▸ Data for this task
import Summits.Ventures.QEC.Census.CertMitmK
import Summits.Ventures.QEC.Census.TwoBGA.TB_l6m18_A0_0_0_5_3_7_B0_0_2_0_4_6.Cert
import HarnessLib

/-!
# `TB_l6m18_A0_0_0_5_3_7_B0_0_2_0_4_6` — KERNEL meet-in-the-middle replay, side Z, file 5/7 (emitted by qec-type-07, 07.MITMK)

Generic lane `Census/CertMitmK.lean` over the certificate data `TwoBGA/TB_l6m18_A0_0_0_5_3_7_B0_0_2_0_4_6/Cert.lean`: side Z = Z-type operators,
syndromes by `cert.HX` (108 rows), `wmax = d − 1 = 5 = wa + wb = 3 + 2`. The table of all patterns of
weight `≤ 2` (1 part(s), kernel-built by `tabFindQ`, keys mixed at 108 bits) is self-checked (T1ᴿ,
`tableTestR`) and every pattern of weight `≤ 3` is probed against it (T3ᴿ, `probeTestR`, packed level-1 chunks
`chunk1RF` of `Census/CertCheckBZFast.lean` = `CertChunks.chunk1R`); allow-list = (TB_l6m18_A0_0_0_5_3_7_B0_0_2_0_4_6.cert.sideZ.found.map Prod.fst). 2 theorem(s) here,
each ONE `decide +kernel` (tier KERNEL: axioms ⊆ {propext, Classical.choice, Quot.sound}), run one at a time
(`Elab.async false`); ≈ 239 s of kernel time predicted by the emitter's replica (HOME/census/type-07/mitmk_lib.py),
which also pre-computed every verdict below as `true`. The side is ASSEMBLED (first-order terms only) in `Distance.lean`.
Do not edit; re-emit (HOME/census/type-07/emit_mitmk.py).
-/

set_option Elab.async false

namespace Summit.Ventures.QEC.Census.TB_l6m18_A0_0_0_5_3_7_B0_0_2_0_4_6

/-- (T3ᴿ) Probes with first qubit in `[55, 65)` (`121730` patterns of weight `1 … 3`) against table part 0 of side Z: no hit, or hit up to `0` / an allow-listed stabilizer word. -/
theorem pZ0_55 :
    chunk1RF (probeTestR (tabFindQ (posList 216 TB_l6m18_A0_0_0_5_3_7_B0_0_2_0_4_6.cert.HX) 108 2 0 216) (TB_l6m18_A0_0_0_5_3_7_B0_0_2_0_4_6.cert.sideZ.found.map Prod.fst)) (posList 216 TB_l6m18_A0_0_0_5_3_7_B0_0_2_0_4_6.cert.HX) 2 55 10 = true := by
  decide +kernel

/-- (T3ᴿ) Probes with first qubit in `[65, 77)` (`126232` patterns of weight `1 … 3`) against table part 0 of side Z: no hit, or hit up to `0` / an allow-listed stabilizer word. -/
theorem pZ0_65 :
    chunk1RF (probeTestR (tabFindQ (posList 216 TB_l6m18_A0_0_0_5_3_7_B0_0_2_0_4_6.cert.HX) 108 2 0 216) (TB_l6m18_A0_0_0_5_3_7_B0_0_2_0_4_6.cert.sideZ.found.map Prod.fst)) (posList 216 TB_l6m18_A0_0_0_5_3_7_B0_0_2_0_4_6.cert.HX) 2 65 12 = true := by
  decide +kernel

end Summit.Ventures.QEC.Census.TB_l6m18_A0_0_0_5_3_7_B0_0_2_0_4_6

▸ Instructions for the task
Search the listing for the word "allow" and return each line that holds it.

▸ Written solution
`chunk1RF` of `Census/CertCheckBZFast.lean` = `CertChunks.chunk1R`); allow-list = (TB_l6m18_A0_0_0_5_3_7_B0_0_2_0_4_6.cert.sideZ.found.map Prod.fst). 2 theorem(s) here,
/-- (T3ᴿ) Probes with first qubit in `[55, 65)` (`121730` patterns of weight `1 … 3`) against table part 0 of side Z: no hit, or hit up to `0` / an allow-listed stabilizer word. -/
/-- (T3ᴿ) Probes with first qubit in `[65, 77)` (`126232` patterns of weight `1 … 3`) against table part 0 of side Z: no hit, or hit up to `0` / an allow-listed stabilizer word. -/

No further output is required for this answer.